Grouping using this technique boils down to group together documents with identical geohashes to the nth char. The smaller n, the more “aggressive” the grouping, because a short prefix specifies a wide region, which includes more items. On the other end, if you consider the whole geohash length for the matching (elasticsearch uses geohashes of 12 chars) then the only items which end up grouped together are the ones with identical coordinates.

The Plugin

The plugin we made is a facet plugin: this means that the output of the grouping will be available as the result of a facet request, where a single facet instance is one group. The code relies on the geohash calculated by Elasticsearch and available through the GeoPoint#geohash() method. We’ve made this available for your use.

Interested?

If so then first; Download plugin

Use

The project started as a fork of the original geocluster-facet mentioned before. The plugin infrastructure and domain classes are still there, but the base algorithm relies now on the geohashes. So, go and clone the project if you want to know how it works! In the following I’ll go into details of the usage of the plugin.Once you you have installed the plugin: launch a mvn clean package to build the jar, copy it to $ES_HOME/plugins/somefolder/ and restart Elasticsearch.

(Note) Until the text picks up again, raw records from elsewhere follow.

import Mathlib
import HarnessLib
import Summits.AtomisticToContinuum.FouriersLaw.Theses.JunctionLocality
import Summits.AtomisticToContinuum.FouriersLaw.Theorems.JunctionLocalitySuperadditiveResistanceStubKappaFrame
import Summits.AtomisticToContinuum.FouriersLaw.Theorems.JunctionLocalitySuperadditiveResistanceStubPlainKuboLink
import Summits.AtomisticToContinuum.FouriersLaw.Theorems.JunctionLocalitySuperadditiveResistanceStubTerminationLocalityAux1
import Summits.AtomisticToContinuum.FouriersLaw.Theorems.JunctionLocalitySuperadditiveResistanceTerminationJunctionLift

/-!
# Termination locality in the κ-frame, helper V: the resolvent defect equation and the EXACT κ-frame identity
(stub `stub_terminationLocality` (S1') of line `floating-probe-bypass-laplacian`, skeleton v7, crux
`JunctionLocality.SuperadditiveResistance`, stmt-AtomisticToContinuum-11748)

S1' compares, `N`-uniformly and eventually in `κ → 0⁺`, the self-conductance `K₀₀(κ) = γ − (γ²/T²)⟨g_0, p_0² − T⟩`
of bath `0` in the γ-probed `(N, M)`-device, read off a `κ`-RESOLVENT field `κ g_0 − L_dev g_0 = p_0² − T`
(`g_0 ∈ deviceResolventFields … 0 κ`), with the bare `N`-chain's `G_N = γ(1 − (γ/T²)⟨g_N, p_0² − T⟩)`
(`g_N ∈ plainForwardFields … N`). This file proves, at FIXED `N, M, κ`:

* `deviceResolvent_defect` — the κ-frame defect equation: `u = g_0 − g_N ∘ π_N` solves, pointwise,
  `κ u − L_dev u = −κ g_N∘π_N + V'(q_N − q_{N−1}) · (∂_{p_{N−1}} g_N)∘π_N` (`V'(r) = r + βr³`; the source cancels because
  the probe at `N−1` IS the bare chain's right bath, landed `deviceGenerator_comp_restrictLeft`);
* `resolventDefect_pairing` — `⟨u, p_0² − T⟩_{μ^{(N+M)}} = Dyn_N(κ) − κ X_N(κ)` with
  `Dyn_N(κ) = ⟨g_0∘R, V'(r_J)(∂_{p_{N−1}} g_N)∘π_N⟩_{μ^{(N+M)}}` (`terminationDynamic`, `R` the momentum reversal) and
  `X_N(κ) = ⟨g_0∘R, g_N∘π_N⟩_{μ^{(N+M)}}` (`terminationMass`): the landed cross Green identity `Kubo.cross` for the forward
  pair `u` (source `V'(r_J)(∂_{p_{N−1}}g_N)∘π_N − κ g_0`, in `L²` by the landed junction lift) against the backward pair
  `g_0∘R` (source `p_0² − T − κ g_0∘R`);
* `kuboMatrix_zero_zero_sub_plainKubo_resolvent` (registered as `helper_terminationResolventIdentity`) — **the exact
  κ-frame identity** `K₀₀(κ) − G_N = −(γ²/T²)(S_N + Dyn_N(κ)) + (γ²/T²) κ X_N(κ)`,
  `S_N = ⟨g_N∘π_N, p_0²−T⟩_{μ^{(N+M)}} − ⟨g_N, p_0²−T⟩_{μ^{(N)}}` (`terminationStatic`, junction tilt of the left-block
  marginal), every term a Bochner integral of an integrable function (`integrable_termination*`).

Helper VI bounds the mass term by `O(√κ)` at fixed `N` and reduces the registered stub to the single `N`-uniform
inequality `−(γ²/T²)(S_N + Dyn_N(κ)) ≤ C₁ G_N²` (`TerminationRemainderBoundκ`). Skeleton vocabulary (same namespace);
block kinematics from `…StubTerminationLocalityAux1/4`. Fixed-`N` statements, standard axioms, no named fact used.
-/

noncomputable section

open MeasureTheory Filter Topology
open scoped ContDiff
open Literature.MathematicalPhysics.KineticTheory.HeatConduction
open Summit.AtomisticToContinuum.FouriersLaw.Theorems.SuperadditiveResistance.DeviceLiouville
  (kin deviceGenerator deviceWeight deviceGenerator_eq kin_eq_sq liouvilleOp bathOp generator_eq_liouvilleOp_add)
open Summit.AtomisticToContinuum.FouriersLaw.Theorems.SuperadditiveResistance.Kubo
  (rev rev_apply contDiff_rev memLp_rev rev_pair cross memLp_partialP integrable_mul_mul_gibbsDensity)
open Summit.AtomisticToContinuum.FouriersLaw.Theorems.SuperadditiveResistance.TerminationLocality
  (restrictLeft contDiff_restrictLeft contDiff_comp_restrictLeft kin_restrictLeft
    deviceGenerator_comp_restrictLeft deviceGenerator_sub memLp_comp_restrictLeft)
open Summit.AtomisticToContinuum.FouriersLaw.Cruxes.SuperadditiveResistance.ThermaliseThenCutProbeInsertion
  (memLp_junctionForce_mul_comp_restrictLeft)

namespace Summit.AtomisticToContinuum.FouriersLaw.Cruxes.SuperadditiveResistance.FloatingProbeBypassLaplacian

Let’s assume that the documents in the index contain a field “location” of type geopoint; then an example query to see the plugin in action might be:

curl -XPOST http://localhost:9200/myindex/venues -d ‘{
    "query" : { ... }
    "facets" : {
        "places" : {
            "geohash" : {
                "field" : "location",
                "factor" : 0.9
            }
        }
    }
}’

The factor parameter must have a value in the interval [0, 1], where 0 mean “don’t do any grouping” and 1 corresponds to the most aggressive grouping. The value of factor is translated in the number of geohash chars to consider in the grouping algorithm.

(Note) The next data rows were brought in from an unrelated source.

import Summits.AtomisticToContinuum.Crystallization.Theorems.LoopTunnelDialContactLaw
import Summits.AtomisticToContinuum.Crystallization.Theorems.LoopTunnelDialContactFloor

/-!
# LoopTunnelDial — HOT ⟸ PUSH ∧ LOAD: the directional split of the contact law (lens-5 g18 → g19 material; crux `PocketCase`, stmt-AtomisticToContinuum-27294)

Landing kit file 6 (lands after files 2 and 3).  The CONTACT LAW `ContactHot ρ b` (stub 3 of the contact dial is `ContactHotAbove (3/4)`) is reduced,
with PROVED glue, to two ONE-CENTRE, ground-state-free capacity constants:

* PUSH `PushCost ρ κ` — at a force-balanced particle `p` of an injective `7/10`-separated configuration with a partner `q` at distance `< ρ`, the
  PUSHERS of `p` (particles `m ≠ q` closer than `0.89 = 2^{-1/6}⁺`, where `h_LJ < 0`, and BEHIND `p` as seen from `q`: `⟪y m − y p, y q − y p⟫ < 0`) carry
  positive energy at least `κ/12`:  `κ ≤ ∑_{pushers} (−h(r_{pm}))`.  Heuristic value at `ρ = 3/4`: `κ ≈ 20` (the push `h′(3/4) = 416` of the partner must be
  returned by few particles in the back cap; one pusher straight behind at `3/4` costs `−h(3/4) = 20.33`, two at `0.78` cost `21.6`, three at `0.80` cost
  `20.8`, four at `0.81` cost `21.3`; back-shell particles at `r ∈ [0.89, 1)` push at most `22|cos|` each and the FRONT kissing shell pushes the wrong way).
* LOAD `LoadCapNP ρ Λ` — the minus-energy load `∑ h(r_{pm})` over the NON-pushers `m ≠ q` is `≤ Λ` (a pure packing capacity of `h = 2r⁻⁶ − r⁻¹²` over
  `7/10`-separated families; putative supremum `≈ 42` with no exclusions — kissing shell `≤ 25` points at `r ≈ 1` × `h ≤ 1`, second shell `≈ 55 × 0.2`,
  rest `≈ 6` — and `≈ 31` once the caps shadowed by `q` and by the pusher are excluded).

GLUE (proved below): `PushCost ρ κ ∧ LoadCapNP ρ Λ ∧ (h ≤ H on [7/10, ρ)) ⟹ ContactHot ρ (−(H − κ + Λ)/12)`; at `ρ = 3/4`, `H = h(3/4) = −20.33…`
(`h` is increasing on `(0,1)`), so HOT at `3/4` (floor `> −0.711 ≥ e⋆`) follows from `Λ − κ < 28.86`.  Both constants are INSTRUMENTABLE (census:
putative `κ(ρ)`, `Λ(ρ)` by annealing; certified by interval branch-and-bound over `≤ 8` pushers resp. a spherical-code count).  All `[folklore]`; 0 sorry.
-/

noncomputable section

open scoped BigOperators Classical InnerProductSpace
open Literature.MathematicalPhysics.StatisticalMechanics
open Literature.MathematicalPhysics.StatisticalMechanics.Yuhjtman2015 (hLJ)
open Summit.AtomisticToContinuum.Crystallization.Theorems.GrainPercolationDialCrossCeiling (E3)
open Summit.AtomisticToContinuum.Crystallization.Theorems.ChargedEnergyGapNegative (eStar)
open Summit.AtomisticToContinuum.Crystallization.Theorems.LjLaminarWindowsSketch (hLJ')
open Summit.AtomisticToContinuum.Crystallization.Theorems.LoopTunnelDialContactLaw
open Summit.AtomisticToContinuum.Crystallization.Theorems.LoopTunnelDialContactFloor

namespace Summit.AtomisticToContinuum.Crystallization.Theorems.LoopTunnelDialHotSplit

variable {N : ℕ}

/-- `IsPusher y p q m`: particle `m` is a PUSHER of `p` relative to its partner `q` — closer to `p` than `89/100` (so `h_LJ(r_{pm}) < 0`) and in the
back half-space (`⟪y m − y p, y q − y p⟫ < 0`). [line vocabulary · LoopTunnelDial contact dial · crux stmt-AtomisticToContinuum-27294 · definition, not a cited fact] -/
def IsPusher (y : Fin N → E3) (p q m : Fin N) : Prop :=
  dist (y p) (y m) < 89 / 100 ∧ ⟪y m - y p, y q - y p⟫_ℝ < 0

/-- The pushers of `p` relative to `q` among the particles other than `p, q`. [line vocabulary · LoopTunnelDial contact dial · crux stmt-AtomisticToContinuum-27294 · definition, not a cited fact] -/
def pushers (y : Fin N → E3) (p q : Fin N) : Finset (Fin N) :=
  ((Finset.univ.erase p).erase q).filter (fun m => IsPusher y p q m)

/-- The non-pushers of `p` relative to `q` among the particles other than `p, q`. [line vocabulary · LoopTunnelDial contact dial · crux stmt-AtomisticToContinuum-27294 · definition, not a cited fact] -/
def nonPushers (y : Fin N → E3) (p q : Fin N) : Finset (Fin N) :=
  ((Finset.univ.erase p).erase q).filter (fun m => ¬ IsPusher y p q m)

/-- PUSH `PushCost ρ κ`: at a force-balanced particle `p` of an injective `7/10`-separated configuration with a partner at distance `< ρ`, the pushers
carry minus-energy at most `−κ`, i.e. `κ ≤ ∑_{pushers} (−h(r_{pm}))`.  One-centre, ground-state-free. [line vocabulary · LoopTunnelDial contact dial · crux stmt-AtomisticToContinuum-27294 · definition, not a cited fact] -/
def PushCost (ρ κ : ℝ) : Prop :=
  ∀ (N : ℕ) (y : Fin N → E3), Function.Injective y → (∀ i j : Fin N, i ≠ j → (7 : ℝ) / 10 ≤ dist (y i) (y j)) →
    ∀ p q : Fin N, p ≠ q → dist (y p) (y q) < ρ → ForceBalancedAt y p →
      κ ≤ ∑ m ∈ pushers y p q, -hLJ (dist (y p) (y m))

/-- LOAD `LoadCapNP ρ Λ`: in an injective `7/10`-separated configuration, at a particle `p` with a partner `q` at distance `< ρ`, the minus-energy load
of the NON-pushers is at most `Λ`.  One-centre, ground-state-free, no force balance used (a pure packing capacity). [line vocabulary · LoopTunnelDial contact dial · crux stmt-AtomisticToContinuum-27294 · definition, not a cited fact] -/
def LoadCapNP (ρ Λ : ℝ) : Prop :=
  ∀ (N : ℕ) (y : Fin N → E3), Function.Injective y → (∀ i j : Fin N, i ≠ j → (7 : ℝ) / 10 ≤ dist (y i) (y j)) →
    ∀ p q : Fin N, p ≠ q → dist (y p) (y q) < ρ →
      ∑ m ∈ nonPushers y p q, hLJ (dist (y p) (y m)) ≤ Λ

/-- The load over the particles other than `p, q` splits into pushers and non-pushers. [folklore] -/
theorem sum_erase_erase_eq_pushers_add_nonPushers (y : Fin N → E3) (p q : Fin N) (f : Fin N → ℝ) :
    ∑ m ∈ (Finset.univ.erase p).erase q, f m = ∑ m ∈ pushers y p q, f m + ∑ m ∈ nonPushers y p q, f m := by
  unfold pushers nonPushers
  rw [Finset.sum_filter_add_sum_filter_not]

/-- The minus-energy sum at `p` = partner term + pushers + non-pushers. [folklore] -/
theorem sum_hLJ_eq_partner_pushers_nonPushers (y : Fin N → E3) {p q : Fin N} (hpq : p ≠ q) :
    ∑ m ∈ Finset.univ.erase p, hLJ (dist (y p) (y m)) =
      hLJ (dist (y p) (y q)) + ∑ m ∈ pushers y p q, hLJ (dist (y p) (y m)) + ∑ m ∈ nonPushers y p q, hLJ (dist (y p) (y m)) := by
  have hq : q ∈ Finset.univ.erase p := Finset.mem_erase.2 ⟨hpq.symm, Finset.mem_univ _⟩
  rw [← Finset.add_sum_erase _ _ hq, sum_erase_erase_eq_pushers_add_nonPushers, add_assoc]

/-- `h_LJ` is monotone increasing on `(0, 1]`: for `0 < a ≤ b ≤ 1`, `h(a) ≤ h(b)`. [folklore] -/
theorem hLJ_mono_of_le_one {a b : ℝ} (ha : 0 < a) (hab : a ≤ b) (hb : b ≤ 1) : hLJ a ≤ hLJ b := by
  unfold hLJ
  have hb0 : 0 < b := lt_of_lt_of_le ha hab
  have h1 : b⁻¹ ≤ a⁻¹ := by rw [inv_le_inv₀ hb0 ha]; exact hab
  have h2 : 1 ≤ b⁻¹ := one_le_inv_iff₀.2 ⟨hb0, hb⟩
  have h3 : 0 ≤ b⁻¹ := le_trans zero_le_one h2
  -- with u = a⁻¹ ≥ v = b⁻¹ ≥ 1:  2u⁶ − u¹² ≤ 2v⁶ − v¹²  ⟺  (u⁶ − v⁶)(u⁶ + v⁶ − 2) ≥ 0
  have h4 : b⁻¹ ^ 6 ≤ a⁻¹ ^ 6 := pow_le_pow_left₀ h3 h1 6
  have h5 : 1 ≤ b⁻¹ ^ 6 := one_le_pow₀ h2
  nlinarith [mul_nonneg (sub_nonneg.2 h4) (by linarith : (0:ℝ) ≤ a⁻¹ ^ 6 + b⁻¹ ^ 6 - 2)]

/-- **HOT ⟸ PUSH ∧ LOAD (PROVED GLUE).**  If the pushers cost at least `κ`, the non-pushers load at most `Λ`, and `h ≤ H` on `[7/10, ρ)`, then
`ContactHot ρ (−(H − κ + Λ)/12)`. [folklore] -/
theorem contactHot_of_push_load {ρ κ Λ H : ℝ} (hH : ∀ a : ℝ, 7 / 10 ≤ a → a < ρ → hLJ a ≤ H)
    (hP : PushCost ρ κ) (hL : LoadCapNP ρ Λ) : ContactHot ρ (-(1 / 12) * (H - κ + Λ)) := by
  intro N y hy hsep p q hpq hlt hF
  rw [siteEnergy_eq_sum_hLJ, sum_hLJ_eq_partner_pushers_nonPushers y hpq]
  have h1 : hLJ (dist (y p) (y q)) ≤ H := hH _ (hsep p q hpq) hlt
  have h2 : ∑ m ∈ pushers y p q, hLJ (dist (y p) (y m)) ≤ -κ := by
    have := hP N y hy hsep p q hpq hlt hF
    rw [Finset.sum_neg_distrib] at this
    linarith
  have h3 := hL N y hy hsep p q hpq hlt
  nlinarith

/-- **HOT at `ρ ≤ 1` from the two dials:** `PushCost ρ κ ∧ LoadCapNP ρ Λ ⟹ ContactHot ρ (−(h(ρ) − κ + Λ)/12)` (`h` increasing below `1`). [folklore] -/
theorem contactHot_of_push_load_le_one {ρ κ Λ : ℝ} (hρ : ρ ≤ 1) (hP : PushCost ρ κ) (hL : LoadCapNP ρ Λ) :
    ContactHot ρ (-(1 / 12) * (hLJ ρ - κ + Λ)) :=
  contactHot_of_push_load (fun a ha hlt => hLJ_mono_of_le_one (by linarith) hlt.le hρ) hP hL

/-- `h(3/4) < −2032/100 = −20.32`. [folklore] -/
theorem hLJ_threeQuarters_lt : hLJ (3 / 4) < -(2032 / 100) := by
  unfold hLJ; norm_num

/-- **STUB 3 ⟸ PUSH ∧ LOAD at `3/4` (PROVED GLUE):** `PushCost (3/4) κ`, `LoadCapNP (3/4) Λ` and `Λ − κ ≤ 2885/100` give `ContactHot (3/4) b` with a
floor `b > −0.711`, hence `ContactHotAbove (3/4)` once `e⋆ ≤ −0.711` (landed, hub-unbuilt ⇒ hypothesis).  Putative `κ ≈ 20`, `Λ ≈ 31–42`. [folklore] -/
theorem contactHotAbove_threeQuarters_of_push_load {κ Λ : ℝ} (he : eStar ≤ -(711 / 1000)) (hP : PushCost (3 / 4) κ)
    (hL : LoadCapNP (3 / 4) Λ) (hκΛ : Λ - κ ≤ 2885 / 100) : ContactHotAbove (3 / 4) := by
  have h1 := contactHot_of_push_load_le_one (by norm_num) hP hL
  have h2 := hLJ_threeQuarters_lt
  refine contactHotAbove_of_lt (b := -(1 / 12) * (hLJ (3 / 4) - κ + Λ)) ?_ h1
  nlinarith

/-- The same at a general radius `ρ ≤ 1` with an explicit threshold: `Λ − κ < 8.532 − h(ρ)` suffices for HOT at `ρ` (given `e⋆ ≤ −0.711`). [folklore] -/
theorem contactHotAbove_of_push_load {ρ κ Λ : ℝ} (hρ : ρ ≤ 1) (he : eStar ≤ -(711 / 1000)) (hP : PushCost ρ κ) (hL : LoadCapNP ρ Λ)
    (hκΛ : Λ - κ + hLJ ρ < 8532 / 1000) : ContactHotAbove ρ := by
  refine contactHotAbove_of_lt (b := -(1 / 12) * (hLJ ρ - κ + Λ)) ?_ (contactHot_of_push_load_le_one hρ hP hL)
  nlinarith

end Summit.AtomisticToContinuum.Crystallization.Theorems.LoopTunnelDialHotSplit

end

The response would be something like:

{
    ...,

  "facets" : {
	"places" : {
  	"_type" : "geohash",
  	"factor" : 0.9,
  	"clusters" : [ {
    	"total" : 8,
    	"center" : {
      	"lat" : 16.95292075,
      	"lon" : 122.036081375
    	},
    	"top_left" : {
      	"lat" : 33.356026,
      	"lon" : 121.00589
    	},
    	"bottom_right" : {
      	"lat" : 14.60962,
      	"lon" : 129.247421
    	}
  	}, {
    	"total" : 5,
    	"center" : {
      	"lat" : 37.12715661612766,
      	"lon" : -83.15270566
    	},
    	"top_left" : {
      	"lat" : 40.78255308063828,
      	"lon" : -85.50469199999998
    	},
    	"bottom_right" : {
      	"lat" : 36.177174,
      	"lon" : -73.96547029999999
    	}
  	} ]
	}
  }
}

The first element of the “clusters” array is a group made of 8 documents, with its bounding box and center coordinates (the center is calculated as the mean of the coordinates of the documents composing the group).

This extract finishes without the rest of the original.